Prior to my trip to Philadelphia, my research for “A Cage Went in Search of a Bird” focused primarily on tuberculosis as a cultural phenomenon in the 19th century and the resulting identity ascribed to a victim of the disease. Since a person who was consumptive could have been terminally ill with a deeply debilitating bacterial infection, or alternatively could be someone who was solitary and artistic, I was hoping to find evidence in the collections of the Historical Medical Library of medical apparatus that displayed an imaginative resonance far beyond the confines of the diagnosis. If the spirit was perceived to be in peril at the same time that the body ailed, then surely the treatment must embody the link between the mortal soul and the body’s contamination. This connection was absent in all the inhalers, vaporizers, and electro-magnetic instruments I researched. But here, in Laennec’s description of the body, and the body in distress, I found the resonance I was looking for. As Laennec struggled to come to terms with the new technology he had created, he also found the need to generate language that would be evocative enough to communicate the new landscape the stethoscope had uncovered. In the end, I was reminded that the body itself produces a much broader and deeper wonder than any cultural ideas we can place upon it.

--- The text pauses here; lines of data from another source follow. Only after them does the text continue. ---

import Summits.QuantumFields.YangMills.Theorems.AlphaInputsT3ACv2Data
import HarnessLib

/-!
# `AlphaInputsT3ACv2Histories` — the version-2 datum's HISTORY FUNCTIONAL OPENED as the interface's `LFData` (`OfV2.lfDataT3c`) with `LFSum`
# PROVED, the trivial weight exposed, and the geometric half of `LargePSpec` — part 3 (`AlphaInputsT3ACHistories`) re-read on `OfV2.dataT3c`

Lane `pub-balaban3d`, seat alpha-1 (route owner RULING g16-№2).  Same constructions and proofs as part 3 with `pkgAt ↦ pkgAtV2` and the
(40)-support `Adm`; the generic lemmas of part 3 (`coarsen_toFine`, `cornerSet_subset_plaqCover`, `plaqCover_subset_Lam_of_admissible`,
`PkgAt.eps1_eq`) are reused by name.  HONESTY as in part 3: the trivial region history's weight is `≥ 1` at every datum (the lane's floor;
finding F-α1-3), so `NoTrivOnLarge` clause 2 fails for `lfDataT3c` whenever a large datum exists; `LargePSpec`'s datum-largeness conjunct and
`SmallFactor71` are (α) rows not delivered.  CONDITIONAL on the package; nothing of [Balaban1985UV3] is asserted.

References: T. Bałaban, Commun. Math. Phys. 102 (1985) 255–275 [Balaban1985UV3], (38)–(41) p.266, (47) p.267, (67) p.273.
-/

set_option autoImplicit false

noncomputable section

namespace Summit.QuantumFields.YangMills.Theorems

open MeasureTheory
open Literature.MathematicalPhysics.QuantumFieldTheory.Balaban1983to89
open Literature.MathematicalPhysics.QuantumFieldTheory.Balaban1983to89.T3ContinuumYM3Torus
open Literature.MathematicalPhysics.QuantumFieldTheory.Balaban1983to89.T3UnitLawDensityEML (ℰp)
open Literature.MathematicalPhysics.QuantumFieldTheory.Balaban1983to89.T3UnitScaleTilt (θBal)
open Literature.MathematicalPhysics.QuantumFieldTheory.Balaban1983to89.T3AlphaInputsAC
open Literature.MathematicalPhysics.QuantumFieldTheory.Balaban1983to89.T3AlphaInputsACSchemas
open Literature.MathematicalPhysics.QuantumFieldTheory.Balaban1985CMP102
open Literature.MathematicalPhysics.QuantumFieldTheory.Balaban1985CMP102.Setting
open Summit.QuantumFields.Balaban3D.Carriers
open Summit.QuantumFields.Balaban3D.Proofs.Primitives
open Summit.QuantumFields.Balaban3D.Proofs.TowerAC
open Summit.QuantumFields.Balaban3D.Proofs.StandardAC
open Summit.QuantumFields.Balaban3D.Proofs.InputsAC

/-! ## §2 The history functional opened for the version-2 datum: `lfDataT3c`, `LFSum`, the trivial weight -/

section Histories

variable {F : T3Family} {𝔠 : AlphaConsts F.L (suGroupModel 2).N}

open Classical in
/-- **THE INTERFACE'S `LFData` FOR THE ASSEMBLED DATUM**: region histories := the lane's discrete histories `Carriers.Hist (F.P K) j` (the
large-field plaquette sets `(P_i)_{i<j}`, finitely many on the finite torus); `trivReg := Hist.triv`; `assemble r v := r` — the lane's masses
have the large-field fields `(V_i)_{i<j}` of (41) already integrated out (the exact Radon–Nikodym transports of `MassesAC`), so the fibre
variable is dummy; `wt r v W := m_j(r, W) ≥ 0`; `LargeP r i := P_i(r)` for admissible `r` (`Carriers.Hist.Admissible` at the input's `M₁`, `Rcol`)
and `i < j`, else `∅`. [cite: Balaban1985UV3, (38)-(41) p.266] -/
def AlphaInputsT3AC.OfV2.lfDataT3c (h : AlphaInputsT3AC.OfV2 F 𝔠) (γ : ℝ) (hγ : 0 < γ) (hγ1 : γ ≤ (min 𝔠.gamma0 1) ^ 2)
    (π : AlphaInputsT3AC.PolymerT3 F) : LFData (h.dataT3c γ hγ hγ1 π) where
  Reg := fun K j => Hist (F.P K) j
  regFintype := fun _ _ => inferInstance
  trivReg := fun K j => Hist.triv (F.P K) j
  assemble := fun _ _ r _ => r
  wt := fun K j r _ W => (inputOfAC 𝔠.lane (h.pkgAtV2 γ hγ hγ1 K).X (h.pkgAtV2 γ hγ hγ1 K).𝔖).W.mass j r W
  LargeP := fun K j r i =>
    if hij : i < j ∧ Hist.Admissible 𝔠.lane.carrier.M₁
        (rcolOf (T3Scales F γ hγ (hγ1.trans (sq_min_one_le _ 𝔠.gamma0_pos)) K) 𝔠.lane.carrier) j r
    then r ⟨i, hij.1⟩ else ∅

variable (h : AlphaInputsT3AC.OfV2 F 𝔠) (γ : ℝ) (hγ : 0 < γ) (hγ1 : γ ≤ (min 𝔠.gamma0 1) ^ 2) (π : AlphaInputsT3AC.PolymerT3 F)

/-- The weight of `lfDataT3` is the mass (definitional; the fibre variable is dummy). [cite: Balaban1985UV3, (41) p.266] -/
theorem AlphaInputsT3AC.OfV2.lfDataT3c_wt_eq (K j : ℕ) (r : Hist (F.P K) j)
    (v : (i : Fin j) → GaugeField (F.P K) i (Matrix.specialUnitaryGroup (Fin 2) ℂ))
    (W : GaugeField (F.P K) j (Matrix.specialUnitaryGroup (Fin 2) ℂ)) :
    (h.lfDataT3c γ hγ hγ1 π).wt K j r v W = (inputOfAC 𝔠.lane (h.pkgAtV2 γ hγ hγ1 K).X (h.pkgAtV2 γ hγ hγ1 K).𝔖).W.mass j r W := rfl

/-- The assembled history is the region history itself (definitional). [cite: Balaban1985UV3, (38) p.266] -/
theorem AlphaInputsT3AC.OfV2.lfDataT3c_assemble_eq (K j : ℕ) (r : Hist (F.P K) j)
    (v : (i : Fin j) → GaugeField (F.P K) i (Matrix.specialUnitaryGroup (Fin 2) ℂ)) :
    (h.lfDataT3c γ hγ hγ1 π).assemble K j r v = r := rfl

/-- **`LFSum` FOR THE ASSEMBLED DATUM — PROVED**: the weight is non-negative, the trivial region history assembles to the trivial history, and
`LF_j(W)[Φ] = Σ_r ∫ wt(r, v, W)·e^{Φ(assemble r v)} dv` — here `Σ_h m_j(h, W)·e^{Φ(h)}` with the integrand constant in the dummy fibre variable
and `dv` a probability measure (product of normalised Haar measures). [cite: Balaban1985UV3, (41) p.266] -/
theorem AlphaInputsT3AC.OfV2.dataT3c_lfSum : LFSum (h.dataT3c γ hγ hγ1 π) (h.lfDataT3c γ hγ hγ1 π) := by
  refine ⟨fun K j r v W => ?_, fun K j v => rfl, fun K j W Φ => ?_⟩
  · exact (inputOfAC 𝔠.lane (h.pkgAtV2 γ hγ hγ1 K).X (h.pkgAtV2 γ hγ hγ1 K).𝔖).W.mass_nonneg j r W
  · show ∑ r : Hist (F.P K) j, (inputOfAC 𝔠.lane (h.pkgAtV2 γ hγ hγ1 K).X (h.pkgAtV2 γ hγ hγ1 K).𝔖).W.mass j r W * Real.exp (Φ r) =
      ∑ r : Hist (F.P K) j, ∫ _v, (inputOfAC 𝔠.lane (h.pkgAtV2 γ hγ hγ1 K).X (h.pkgAtV2 γ hγ hγ1 K).𝔖).W.mass j r W * Real.exp (Φ r)
        ∂Measure.pi fun i : Fin j => fieldMeasure (F.P K) (i : ℕ) (Matrix.specialUnitaryGroup (Fin 2) ℂ)
    refine Finset.sum_congr rfl fun r _ => ?_
    rw [integral_const, smul_eq_mul]
    simp

/-- **THE TRIVIAL REGION HISTORY'S WEIGHT IS `≥ 1` AT EVERY DATUM** (the lane's floor `MassesAC.one_le_massRecAC_triv`): in particular it
NEVER vanishes — so the interface's `NoTrivOnLarge` clause 2 and the 18916 readiness clause `TrivTerm` («`wt triv = χ`») fail for `lfDataT3` at
any datum with a large plaquette (seat finding F-α1-3; print's trivial weight is the characteristic function «χ_k», (40)–(41) p.266, (47)
p.267). [cite: Balaban1985UV3, (40)-(41) p.266] -/
theorem AlphaInputsT3AC.OfV2.lfDataT3c_one_le_wt_trivReg (K j : ℕ)
    (v : (i : Fin j) → GaugeField (F.P K) i (Matrix.specialUnitaryGroup (Fin 2) ℂ))
    (W : GaugeField (F.P K) j (Matrix.specialUnitaryGroup (Fin 2) ℂ)) :
    1 ≤ (h.lfDataT3c γ hγ hγ1 π).wt K j ((h.lfDataT3c γ hγ hγ1 π).trivReg K j) v W :=
  one_le_stdTowerInputAC_mass_triv (h.pkgAtV2 γ hγ hγ1 K).X 𝔠.lane.carrier (h.pkgAtV2 γ hγ hγ1 K).𝔖 j W

/-- Hence the trivial weight never vanishes. [cite: Balaban1985UV3, (41) p.266] -/
theorem AlphaInputsT3AC.OfV2.lfDataT3c_wt_trivReg_ne_zero (K j : ℕ)
    (v : (i : Fin j) → GaugeField (F.P K) i (Matrix.specialUnitaryGroup (Fin 2) ℂ))
    (W : GaugeField (F.P K) j (Matrix.specialUnitaryGroup (Fin 2) ℂ)) :
    (h.lfDataT3c γ hγ hγ1 π).wt K j ((h.lfDataT3c γ hγ hγ1 π).trivReg K j) v W ≠ 0 :=
  ne_of_gt (lt_of_lt_of_le one_pos (h.lfDataT3c_one_le_wt_trivReg γ hγ hγ1 π K j v W))

/-- The weight vanishes, pointwise, on inadmissible region histories (`StandardAC.stdTowerInputAC_mass_eq_zero_of_not_admissible`).
[cite: Balaban1985UV3, pp.267-268] -/
theorem AlphaInputsT3AC.OfV2.lfDataT3c_wt_eq_zero_of_not_admissible (K j : ℕ) (r : Hist (F.P K) j)
    (hr : ¬ Hist.Admissible 𝔠.lane.carrier.M₁
      (rcolOf (T3Scales F γ hγ (hγ1.trans (sq_min_one_le _ 𝔠.gamma0_pos)) K) 𝔠.lane.carrier) j r)
    (v : (i : Fin j) → GaugeField (F.P K) i (Matrix.specialUnitaryGroup (Fin 2) ℂ))
    (W : GaugeField (F.P K) j (Matrix.specialUnitaryGroup (Fin 2) ℂ)) :
    (h.lfDataT3c γ hγ hγ1 π).wt K j r v W = 0 :=
  stdTowerInputAC_mass_eq_zero_of_not_admissible (h.pkgAtV2 γ hγ hγ1 K).X 𝔠.lane.carrier (h.pkgAtV2 γ hγ hγ1 K).𝔖 j r W hr

/-- `LargeP` lists large-field plaquettes only below the history's level: `LargeP K j r i = ∅` for `j ≤ i`. [cite: Balaban1985UV3, (38) p.266] -/
theorem AlphaInputsT3AC.OfV2.lfDataT3c_largeP_of_le (K j : ℕ) (r : Hist (F.P K) j) (i : ℕ) (hi : j ≤ i) :
    (h.lfDataT3c γ hγ hγ1 π).LargeP K j r i = ∅ := by
  dsimp only [AlphaInputsT3AC.OfV2.lfDataT3c]
  rw [dif_neg]
  exact fun hij => absurd hij.1 (not_lt.mpr hi)

/-- … and nothing for inadmissible region histories. [cite: Balaban1985UV3, pp.267-268] -/
theorem AlphaInputsT3AC.OfV2.lfDataT3c_largeP_of_not_admissible (K j : ℕ) (r : Hist (F.P K) j)
    (hr : ¬ Hist.Admissible 𝔠.lane.carrier.M₁
      (rcolOf (T3Scales F γ hγ (hγ1.trans (sq_min_one_le _ 𝔠.gamma0_pos)) K) 𝔠.lane.carrier) j r) (i : ℕ) :
    (h.lfDataT3c γ hγ hγ1 π).LargeP K j r i = ∅ := by
  dsimp only [AlphaInputsT3AC.OfV2.lfDataT3c]
  rw [dif_neg]
  exact fun hij => hr hij.2

/-- For an admissible region history and `i < j`, `LargeP K j r i` IS its recorded level-`i` large-field set `P_i(r)`. [cite: Balaban1985UV3, (38) p.266] -/
theorem AlphaInputsT3AC.OfV2.lfDataT3c_largeP_of_admissible (K j : ℕ) (r : Hist (F.P K) j)
    (hr : Hist.Admissible 𝔠.lane.carrier.M₁
      (rcolOf (T3Scales F γ hγ (hγ1.trans (sq_min_one_le _ 𝔠.gamma0_pos)) K) 𝔠.lane.carrier) j r) (i : ℕ) (hi : i < j) :
    (h.lfDataT3c γ hγ hγ1 π).LargeP K j r i = r ⟨i, hi⟩ := by
  dsimp only [AlphaInputsT3AC.OfV2.lfDataT3c]
  rw [dif_pos ⟨hi, hr⟩]

end Histories

/-! ## §3 The geometric half of `LargePSpec` for `lfDataT3cV2` -/

section LargePGeom

open Literature.MathematicalPhysics.QuantumFieldTheory.Balaban1983to89.B10Eq38TorusDomains (toFine cornerSet plaqsIn mem_plaqsIn_iff)
open Literature.MathematicalPhysics.QuantumFieldTheory.Balaban1983to89.B10Eq42TorusConstraint (lam42 lam42_of_lt)

variable {F : T3Family} {𝔠 : AlphaConsts F.L (suGroupModel 2).N}
  (h : AlphaInputsT3AC.OfV2 F 𝔠) (γ : ℝ) (hγ : 0 < γ) (hγ1 : γ ≤ (min 𝔠.gamma0 1) ^ 2) (π : AlphaInputsT3AC.PolymerT3 F)

/-- Below the top index the assembled datum's `Λ_i(h)` IS the lane's `Carriers.Lam` (definitional up to `lam42_of_lt`). [cite: Balaban1985UV3, (40)-(42) p.266] -/
theorem AlphaInputsT3AC.OfV2.dataT3c_Λ_eq_Lam (K j : ℕ) (r : Hist (F.P K) j) (i : ℕ) (hi : i < j) :
    (h.dataT3c γ hγ hγ1 π).Λ K j r i =
      Lam 𝔠.lane.carrier.M₁
        (rcolOf (T3Scales F γ hγ (hγ1.trans (sq_min_one_le _ 𝔠.gamma0_pos)) K) 𝔠.lane.carrier) r i := by
  show lam42 _ j i = _
  rw [lam42_of_lt hi]
  rfl

/-- **`LargePSpec`, GEOMETRIC HALF, FOR `lfDataT3` — PROVED**: if `p′ ∈ LargeP K j r i` (so `r` is admissible, `i < j`, `p′ ∈ P_i(r)`) and
`j ≤ K`, then `i < j` and `p′ ∈ plaqsIn i (Λ_i(assemble r v))` — its four corners lie in `Λ_i = Ω_i ∖ Ω_{i+1}` of the history ((67) p.273 «a
plaquette p′ ⊂ Λ_j»).  The remaining conjunct of `LargePSpec` (the `i`-fold `blockAvg ℰp` average of the composite minimiser is `θBal(K−i)`-LARGE
at `p′`) is the lane's (α) row `hLF67`, stated there on LIFTED minimisers — not derived here. [cite: Balaban1985UV3, (67) p.273] -/
theorem AlphaInputsT3AC.OfV2.lfDataT3c_largeP_geom (K j : ℕ) (hj : j ≤ K) (r : Hist (F.P K) j)
    (v : (i : Fin j) → GaugeField (F.P K) i (Matrix.specialUnitaryGroup (Fin 2) ℂ)) (i : ℕ) (p' : Plaq (F.P K) i)
    (hp : p' ∈ (h.lfDataT3c γ hγ hγ1 π).LargeP K j r i) :
    i < j ∧ p' ∈ plaqsIn i ((h.dataT3c γ hγ hγ1 π).Λ K j ((h.lfDataT3c γ hγ hγ1 π).assemble K j r v) i) := by
  by_cases hij : i < j ∧ Hist.Admissible 𝔠.lane.carrier.M₁
      (rcolOf (T3Scales F γ hγ (hγ1.trans (sq_min_one_le _ 𝔠.gamma0_pos)) K) 𝔠.lane.carrier) j r
  · rw [h.lfDataT3c_largeP_of_admissible γ hγ hγ1 π K j r hij.2 i hij.1] at hp
    refine ⟨hij.1, ?_⟩
    rw [h.lfDataT3c_assemble_eq γ hγ hγ1 π, h.dataT3c_Λ_eq_Lam γ hγ hγ1 π K j r i hij.1, mem_plaqsIn_iff]
    have hiK : i ≤ (F.P K).m + (F.P K).K := by
      show i ≤ F.m + K
      omega
    exact (cornerSet_subset_plaqCover hiK p').trans
      (plaqCover_subset_Lam_of_admissible _ _ j r hij.2 i hij.1 p' hp)
  · exfalso
    have h0 : (h.lfDataT3c γ hγ hγ1 π).LargeP K j r i = ∅ := by
      dsimp only [AlphaInputsT3AC.OfV2.lfDataT3c]
      rw [dif_neg hij]
    rw [h0] at hp
    simp at hp

end LargePGeom

end Summit.QuantumFields.YangMills.Theorems

end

Leaving the Library to spend a few days exploring the collections of the Mütter, I found I was armed with a new understanding of my project and new directions to pursue. Laennec’s language helped me to interrogate the internal landscape of the body itself, rather than focusing on the instruments we create to probe and possibly fix the body.

Since returning home to New Mexico, this language has continued to haunt me as I wrestle with “The Cage Went in Search of A Bird” in my studio. Is it possible to create an image that can evoke the sound of “letting fall grains of sand or pins into a glass”? René Laennec certainly envisioned a word within the body where such sounds were vivid and meaningful, and now I hope to translate that vision into a new series of photographs.

 

A photograph of the space inside a tubercular cavity from a microscope slide created in 1886. From the collections of the Mütter Museum, 2015.
A photograph of the space inside a tubercular cavity from a microscope slide created in 1886. From the collections of the Mütter Museum, 2015.

 

*Ligia Bouton is the Associate Professor of Interdisciplinary Foundations at the University of New Mexico.  She received an F.C. Wood Institute Travel Grant from the College of Physicians of Philadelphia in 2015.